I have to create an application that receive some packet from an
interface and builds a file from those. In the header there are three
fields: one is the total lenght of the file, one is the offset of the
packet in the file and one is the lenght of the current packet.
I made a function that gets all the packets and reconstruct the file.

while(...)
{
FilePart part;
.......
char* fileBuffer = new char[fileLenght];
int offset = part->offset;
int lenght = part->lenght;
memmove(fileBuffer + offset, part->buffer, lenght);
lenghtCheck += lenght;
}

I used lenghtCheck to check that the sum of all the lenghts is the
same as the original file. If this is true, I then write the file.
(I didn't post a complete code since this seems to work)
My problem is that the file isn't the same as the original opnbe, some
parts are missing. I though that maybe I overwrite some parts of the
buffer (maybe some offsets are wrong?).
I'd like a function to check that every byte of the fileBuffer array
has been overwritten. DO you know how I can do this? The file is
binary, not text.

Thank you very much for your help

Jul 6 '06 #1
5 1533
* Paolo:
>
I have to create an application that receive some packet from an
interface and builds a file from those. In the header there are three
fields: one is the total lenght of the file, one is the offset of the
packet in the file and one is the lenght of the current packet.
I made a function that gets all the packets and reconstruct the file.

while(...)
{
FilePart part;
......
char* fileBuffer = new char[fileLenght];
int offset = part->offset;
int lenght = part->lenght;
memmove(fileBuffer + offset, part->buffer, lenght);
lenghtCheck += lenght;
}
'int' may not have the range required to represent a file size.

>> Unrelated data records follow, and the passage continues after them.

/-- **Lemma 3 assembled: (2.26) ⇒ (2.38)** (pp. 17–20 [17–20]).  P. 17, verbatim: *"To get a bound for H(Z) we have to
perform the resummation of the terms (2.14) over 𝐃, P and Z₀. We do it in the following order. For a fixed Y₀ we sum over
all 𝐃 satisfying (2.2). Next, we sum over Y₀, P determining a fixed Z₀. Further, for a fixed Z′₀, we sum over all
possible Z₀ determining this fixed Z′₀. Finally we sum over all Z′₀ ⊂ Z. To bound H(Z) we use the estimate (2.26) for
terms of these sums, and we bound the sums using the factors on the right-hand side of (2.26)."*; p. 20: *"Thus we have
finished the estimate of the resummed terms (2.14). The sum defines the activity H(Z), and we have proved the following
lemma. Lemma 3. … |H(Z)| ≦ C₃ε₁ exp(−(1 − 8δ)½Lκd_{k+1}(Z)). (2.38)"*.  For the step carrier `B13.StepData` (general
transfer factor ℓ; print ℓ = ½L): IF on the space of p. 15 the activity is bounded by the (2.26)-weights summed in the
printed order (over-counting allowed) — `hrep`: |H(Z)| ≤ e^{a₅ n(Z)} Σ_{Z′₀} e^{−(κ₁−1)|Z∖Z′₀|} Π_{components C of Z′₀}
`famSum` (families of 𝐃_{k+1}-domains covering C, `B13FamilySum.coveringFamilies`) of `compSum` (non-empty sets of
𝐃_k-domains with closure Z′) of `innerSum` (the sums over Y₀, P, 𝐃 of the factors `α₆ε₂ e^{−(1−3δ)κd_k(Y)}` and
`e^{−(a/2)|P|}`, a = γ₂ε₁²/g_k²) — THEN `B13.Bound238With S c ℓ`: |H(Z)| ≤ C₃ε₁ exp(−(1 − 8δ)ℓκ d_{k+1}(Z)), GIVEN
the printed inputs as hypotheses in the tree's shapes: scale k — non-empty footprints, (2.29) `B13FamilySum.Ineq229`
at rate δκ, (2.27) for the components of Y₀ combined with (2.32) (constant c₃₂), G7 and the bond count `M4`, the upper
half of (2.30), the REPAIRED additive volume law `B13FamilySum.VolBound` with `e^{−a/20}c₁ ≤ δκ`, the transfer (2.36)
`B13.Ineq236With`, the anchored (1.26)-sum `B13FamilySum.Ineq126` at rate δκ with anchors of ≤ (L+2)⁴ cubes, and the
smallness clauses `B13.Consts.R15`, R16 (`c₃₂(1−4δ)κ ≤ a/20`, `4κ ≤ a/20`), R17, (2.31), `B13Step237.R18half`/`R18sharp`
at A = K₁e^{e^{−a/20}c₁}; scale k + 1 — (2.27)/(2.29) `B13FamilySum.Ineq227`/`Ineq229` at rate δℓκ, the adapted (2.32)
(constant c₃₂′), R20, the absolute constant `a₅ + e^{−½(κ₁−1)} ≤ Aabs` (R21), the repaired volume law at scale k + 1
with `Aabs·c₁′ ≤ δℓκ`, and the absorption `(bracketF/α₆)·e^{Aabs c₁′} ≤ C₃ε₁` of the honest constants into the printed
O(1) of C₃ (cell GAPS C-B13-52 / D-b13.33, G-B13-P18-01, P21-01).  Chain: `innerSum_le_235` (§A) → `compSum_le_member`
(§B) → `famSum_le_237` (§C) → `B13Bound238Assembly.norm_sum_le_238`.  Nothing geometric or analytic is asserted.
[cite: Balaban1988RG2Cluster, Lemma 3 (2.38) p.20] -/
theorem bound238With_of_226 (S : B13.StepData) (c : B13.Consts) (ℓ : ℝ)
    {Cube Bond α : Type*} [DecidableEq Cube] [DecidableEq Bond] [DecidableEq α]
    [DecidableEq S.Dk.Dom] [DecidableEq S.Dk1.Dom]
    (cubes : S.Dk.Dom → Finset Cube) (touch : Bond → Finset Cube) (avail : S.Dk.Dom → Finset Cube → Finset Bond)
    (cl : S.Dk.Dom → S.Dk1.Dom) (anchor : S.Dk1.Dom → Finset Cube)
    (J : S.Dk1.Dom → Type*) [∀ Z, Fintype (J Z)] (I : ∀ Z, J Z → Type*) [∀ Z j, Fintype (I Z j)]
    [∀ Z j, Nonempty (I Z j)] (dI : ∀ Z j, I Z j → ℝ) (s : S.Dk1.Dom → Finset α) (w : ∀ Z, J Z → Finset α)
    (hw : ∀ Z, Function.Injective (w Z)) (hws : ∀ Z j, w Z j ⊆ s Z)
    (cubes1 : S.Dk1.Dom → Finset α) (cc : ∀ Z j, I Z j → Finset α)
    {a M4 c₃₂ c₁ K₁ c₃₂' a₅ Aabs c₁' : ℝ}
    (hrep : ∀ Z φ, φ ∈ S.sp2 Z → ‖S.H Z φ‖ ≤ Real.exp (a₅ * ((s Z).card : ℝ)) *
      ∑ j : J Z, Real.exp (-((c.κ₁ - 1) * ((w Z j).card : ℝ))) *
        ∏ i : I Z j, famSum (B13FamilySum.coveringFamilies Finset.univ cubes1 (cc Z j i))
          (fun Z' => compSum (Finset.univ.filter fun Zc => cl Zc = Z')
            (fun Zc => innerSum Finset.univ cubes S.Dk.dj (cubes Zc) touch (avail Zc)
              (c.α₆ * c.eps2) ((1 - 3 * c.δ) * c.κ) a)))
    (hα₆ : 0 < c.α₆) (hε₀ : 0 ≤ c.eps2) (hδ : 0 ≤ c.δ) (hδ7 : 0 ≤ 1 - 7 * c.δ) (hκ : 0 ≤ c.κ) (hℓ : 0 ≤ ℓ)
    (ha : 0 ≤ a) (hK₁ : 0 ≤ K₁)
    (hne : ∀ Y : S.Dk.Dom, (cubes Y).Nonempty)
    (hR15 : c.R15) (hR16 : c₃₂ * ((1 - 4 * c.δ) * c.κ) ≤ a / 20) (hR16' : 4 * c.κ ≤ a / 20)
    (hR17 : Real.exp (-(a / 20)) ≤ c.eps2) (h231 : M4 * Real.exp (-(a / 10)) ≤ a / 20)
    (htouch : ∀ b, (touch b).card ≤ 2)
    (havail : ∀ Zc Y₀, Y₀ ⊆ cubes Zc → ((avail Zc Y₀).card : ℝ) ≤ M4 * ((cubes Zc \ Y₀).card : ℝ))
    (h229 : B13FamilySum.Ineq229 Finset.univ cubes S.Dk.dj c.α₆ (c.δ * c.κ))
    (h2732 : ∀ Zc Y₀, Y₀ ⊆ cubes Zc → ∀ D ∈ B13FamilySum.coveringFamilies Finset.univ cubes Y₀, D.Nonempty →
      S.Dk.dj Zc + 5 ≤ ∑ Y ∈ D, (S.Dk.dj Y + 5) + c₃₂ * ((cubes Zc \ Y₀).card : ℝ))
    (h230 : ∀ Zc, S.Dk.dj Zc + 1 ≤ ((cubes Zc).card : ℝ))
    (hvol : B13FamilySum.VolBound Finset.univ cubes S.Dk.dj c₁) (habsk : Real.exp (-(a / 20)) * c₁ ≤ c.δ * c.κ)
    (h236 : B13.Ineq236With S.Dk S.Dk1 cl ℓ)
    (hanch : ∀ Zc, ∃ q ∈ anchor (cl Zc), q ∈ cubes Zc)
    (hLfac : ∀ Z', ((anchor Z').card : ℝ) ≤ ((c.L : ℝ) + 2) ^ 4)
    (h126 : B13FamilySum.Ineq126 Finset.univ cubes S.Dk.dj (c.δ * c.κ) K₁)
    (h18half : B13Step237.R18half c (K₁ * Real.exp (Real.exp (-(a / 20)) * c₁)))
    (h18 : B13Step237.R18sharp c (K₁ * Real.exp (Real.exp (-(a / 20)) * c₁)) ℓ)
    (hcc : ∀ Z j i, (cc Z j i).Nonempty)
    (h227' : ∀ Z j i, B13FamilySum.Ineq227 Finset.univ cubes1 S.Dk1.dj (cc Z j i) (dI Z j i) 5)
    (h229' : B13FamilySum.Ineq229 Finset.univ cubes1 S.Dk1.dj c.α₆ (c.δ * ℓ * c.κ))
    (h232 : ∀ Z j, S.Dk1.dj Z ≤ ∑ i, dI Z j i + c₃₂' * ((w Z j).card : ℝ))
    (hR20 : c₃₂' * ((1 - 7 * c.δ) * ℓ * c.κ) ≤ (c.κ₁ - 1) / 2)
    (ha₅ : 0 ≤ a₅) (habs : a₅ + Real.exp (-((c.κ₁ - 1) / 2)) ≤ Aabs)
    (hvol1 : ∀ Z, ((s Z).card : ℝ) ≤ c₁' * (1 + S.Dk1.dj Z)) (hAc : Aabs * c₁' ≤ c.δ * ℓ * c.κ)
    (hC3 : B13Step237.bracketF c (K₁ * Real.exp (Real.exp (-(a / 20)) * c₁)) / c.α₆ * Real.exp (Aabs * c₁') ≤
      c.C3act * c.ε₁) :
    B13.Bound238With S c ℓ := by
  -- abbreviations
  set b : ℝ := Real.exp (-(a / 20)) with hb
  set A : ℝ := K₁ * Real.exp (b * c₁) with hA
  set F : ℝ := B13Step237.bracketF c A / c.α₆ with hF
  set inner : S.Dk.Dom → ℝ := fun Zc => innerSum Finset.univ cubes S.Dk.dj (cubes Zc) touch (avail Zc)
    (c.α₆ * c.eps2) ((1 - 3 * c.δ) * c.κ) a with hinner
  have hδ4 : 0 ≤ 1 - 4 * c.δ := by linarith
  have hδ6 : 0 ≤ (1 - 6 * c.δ) * c.κ := mul_nonneg (by linarith) hκ
  -- Step 1 (§A): every 𝐃_k-domain in the role of a component Z_i of Z₀
  have h1 : ∀ Zc, inner Zc ≤ c.eps2 * Real.exp (b * c₁) * Real.exp (-((1 - 5 * c.δ) * c.κ * S.Dk.dj Zc)) := by
    intro Zc
    have hN1 : (1 : ℝ) ≤ ((cubes Zc).card : ℝ) := by linarith [h230 Zc, S.Dk.dj_nonneg Zc]
    simp only [hinner]
    exact innerSum_le_235 Finset.univ cubes S.Dk.dj (cubes Zc) (S.Dk.dj Zc) touch (avail Zc) rfl
      (fun Y _ => hne Y) hα₆.le hε₀ hδ hδ4 hκ ha (S.Dk.dj_nonneg Zc) hR15 hR16 hR16' hR17 h231 htouch
      (fun Y₀ hY₀ => havail Zc Y₀ hY₀) (fun Y₀ _ => h229 Y₀) (fun Y₀ hY₀ => h2732 Zc Y₀ hY₀) hN1 (h230 Zc)
      (hvol Zc (Finset.mem_univ _)) habsk
  have h1nn : ∀ Zc, 0 ≤ inner Zc := by
    intro Zc
    simp only [hinner]
    exact innerSum_nonneg _ _ _ _ _ _ (mul_nonneg hα₆.le hε₀)
  -- Step 2 (§B): the component sum at a fixed closure Z′
  have hent : ∀ Z', ∑ Zc ∈ Finset.univ.filter (fun Zc => cl Zc = Z'), Real.exp (-(c.δ * c.κ * S.Dk.dj Zc)) ≤
      ((c.L : ℝ) + 2) ^ 4 * K₁ := by
    intro Z'
    have h := anchored_sum_le (Finset.univ.filter fun Zc => cl Zc = Z') Finset.univ (Finset.filter_subset _ _)
      cubes (anchor Z') (fun Zc => Real.exp (-(c.δ * c.κ * S.Dk.dj Zc))) (fun Zc _ => (Real.exp_pos _).le)
      (fun Zc hZc => by
        have hcl : cl Zc = Z' := (Finset.mem_filter.mp hZc).2
        rw [← hcl]
        exact hanch Zc)
      (fun q _ => h126 q)
    exact le_trans h (mul_le_mul_of_nonneg_right (hLfac Z') hK₁)
  have h2 : ∀ Z', compSum (Finset.univ.filter fun Zc => cl Zc = Z') inner ≤
      B13Step237.bracketF c A * Real.exp (-((1 - 6 * c.δ) * ℓ * c.κ * S.Dk1.dj Z')) := by
    intro Z'
    have h := compSum_le_member (Finset.univ.filter fun Zc => cl Zc = Z') inner S.Dk.dj
      (ε := c.eps2 * Real.exp (b * c₁)) (t := c.δ * c.κ) (u := (1 - 6 * c.δ) * c.κ) (ℓ := ℓ)
      (dZ' := S.Dk1.dj Z') (E := ((c.L : ℝ) + 2) ^ 4 * K₁)
      (by positivity) hδ6 hℓ (S.Dk1.dj_nonneg Z') (fun Zc _ => h1nn Zc)
      (fun Zc _ => by
        have e : c.δ * c.κ + (1 - 6 * c.δ) * c.κ = (1 - 5 * c.δ) * c.κ := by ring
        rw [e]
        exact h1 Zc)
      (fun Zc hZc => by
        have hcl : cl Zc = Z' := (Finset.mem_filter.mp hZc).2
        rw [← hcl]
        exact h236 Zc)
      (hent Z')
      (by
        have e1 : ((c.L : ℝ) + 2) ^ 4 * K₁ * (c.eps2 * Real.exp (b * c₁)) = B13Step237.memberF c A := by
          simp only [B13Step237.memberF, hA]; ring
        rw [e1]
        exact h18half)
    have e2 : 2 * (((c.L : ℝ) + 2) ^ 4 * K₁ * (c.eps2 * Real.exp (b * c₁))) = B13Step237.bracketF c A := by
      simp only [B13Step237.bracketF, B13Step237.memberF, hA]; ring
    have e3 : (1 - 6 * c.δ) * c.κ * ℓ * S.Dk1.dj Z' = (1 - 6 * c.δ) * ℓ * c.κ * S.Dk1.dj Z' := by ring
    rw [e2, e3] at h
    exact h
  -- Step 3 (§C): the family sum per component of Z′₀
  have hbF : 0 ≤ B13Step237.bracketF c A := by
    simp only [B13Step237.bracketF, B13Step237.memberF, hA]; positivity
  have hr7 : 0 ≤ (1 - 7 * c.δ) * ℓ * c.κ := by positivity
  have h3 : ∀ Z j i, famSum (B13FamilySum.coveringFamilies Finset.univ cubes1 (cc Z j i))
      (fun Z' => compSum (Finset.univ.filter fun Zc => cl Zc = Z') inner) ≤
      F * Real.exp (-((1 - 7 * c.δ) * ℓ * c.κ * dI Z j i)) := by
    intro Z j i
    refine famSum_le_237 c A ℓ _ S.Dk1.dj (dI Z j i) _
      (fun 𝒟 _ Z' _ => compSum_nonneg _ _ fun Zc _ => h1nn Zc) (fun 𝒟 _ Z' _ => h2 Z') hbF hα₆ hr7 ?_
      (h229' (cc Z j i)) h18
    intro D hD
    exact ⟨nonempty_of_mem_coveringFamilies (hcc Z j i) hD, h227' Z j i D hD⟩
  have h3nn : ∀ Z j i, 0 ≤ famSum (B13FamilySum.coveringFamilies Finset.univ cubes1 (cc Z j i))
      (fun Z' => compSum (Finset.univ.filter fun Zc => cl Zc = Z') inner) :=
    fun Z j i => famSum_nonneg _ fun 𝒟 _ Z' _ => compSum_nonneg _ _ fun Zc _ => h1nn Zc
  -- Step 4 (`B13Bound238Assembly`): the sum over Z′₀ ⊂ Z
  have hF0 : 0 ≤ F := by rw [hF]; positivity
  have hF1 : F ≤ 1 := by
    rw [hF, div_le_one hα₆]
    have h18' : B13Step237.bracketF c A * Real.exp (5 * ((1 - 7 * c.δ) * ℓ * c.κ)) ≤ c.α₆ := h18
    have hexp : 1 ≤ Real.exp (5 * ((1 - 7 * c.δ) * ℓ * c.κ)) := Real.one_le_exp (by positivity)
    exact le_trans (le_mul_of_one_le_right hbF hexp) h18'
  intro Z φ hφ
  set t : J Z → ℝ := fun j => Real.exp (-((c.κ₁ - 1) * ((w Z j).card : ℝ))) *
    (∏ i : I Z j, famSum (B13FamilySum.coveringFamilies Finset.univ cubes1 (cc Z j i))
      (fun Z' => compSum (Finset.univ.filter fun Zc => cl Zc = Z') inner)) *
    Real.exp (a₅ * ((s Z).card : ℝ)) with ht
  have htnn : ∀ j, 0 ≤ t j := by
    intro j
    simp only [ht]
    exact mul_nonneg (mul_nonneg (Real.exp_nonneg _) (Finset.prod_nonneg fun i _ => h3nn Z j i))
      (Real.exp_nonneg _)
  have h237 : ∀ j, ‖((t j : ℝ) : ℂ)‖ ≤ Real.exp (-((c.κ₁ - 1) * ((w Z j).card : ℝ))) *
      (∏ i : I Z j, (F * Real.exp (-((1 - 7 * c.δ) * ℓ * c.κ * dI Z j i)))) *
        Real.exp (a₅ * ((s Z).card : ℝ)) := by
    intro j
    rw [Complex.norm_real, Real.norm_of_nonneg (htnn j)]
    simp only [ht]
    refine mul_le_mul_of_nonneg_right (mul_le_mul_of_nonneg_left ?_ (Real.exp_nonneg _)) (Real.exp_nonneg _)
    exact Finset.prod_le_prod (fun i _ => h3nn Z j i) fun i _ => h3 Z j i
  have hmain := B13Bound238Assembly.norm_sum_le_238 (I Z) (dI Z) (s Z) (w Z) (hw Z) (hws Z)
    (fun j => ((t j : ℝ) : ℂ)) (dlk := c.δ * ℓ * c.κ) hF0 hF1 hr7 (S.Dk1.dj_nonneg Z) (h232 Z) hR20 h237 ha₅ habs
    (hvol1 Z) hAc
  have hsum : ‖S.H Z φ‖ ≤ ‖∑ j, ((t j : ℝ) : ℂ)‖ := by
    have hre : ‖∑ j, ((t j : ℝ) : ℂ)‖ = ∑ j, t j := by
      rw [← Complex.ofReal_sum, Complex.norm_real, Real.norm_of_nonneg (Finset.sum_nonneg fun j _ => htnn j)]
    rw [hre]
    refine le_trans (hrep Z φ hφ) (le_of_eq ?_)
    rw [Finset.mul_sum]
    refine Finset.sum_congr rfl fun j _ => ?_
    simp only [ht]
    ring
  have hrate : (1 - 7 * c.δ) * ℓ * c.κ - c.δ * ℓ * c.κ = (1 - 8 * c.δ) * ℓ * c.κ := by ring
  rw [hrate] at hmain
  calc ‖S.H Z φ‖ ≤ ‖∑ j, ((t j : ℝ) : ℂ)‖ := hsum
    _ ≤ F * Real.exp (Aabs * c₁') * Real.exp (-((1 - 8 * c.δ) * ℓ * c.κ * S.Dk1.dj Z)) := hmain
    _ ≤ c.C3act * c.ε₁ * Real.exp (-((1 - 8 * c.δ) * ℓ * c.κ * S.Dk1.dj Z)) :=
        mul_le_mul_of_nonneg_right hC3 (Real.exp_nonneg _)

I used lenghtCheck to check that the sum of all the lenghts is the
same as the original file. If this is true, I then write the file.
(I didn't post a complete code since this seems to work)
My problem is that the file isn't the same as the original opnbe, some
parts are missing. I though that maybe I overwrite some parts of the
buffer (maybe some offsets are wrong?).
I'd like a function to check that every byte of the fileBuffer array
has been overwritten. DO you know how I can do this?
For example, use a std::bitset where each bit represents one byte.
Update the bitset as you write. Check it at the end.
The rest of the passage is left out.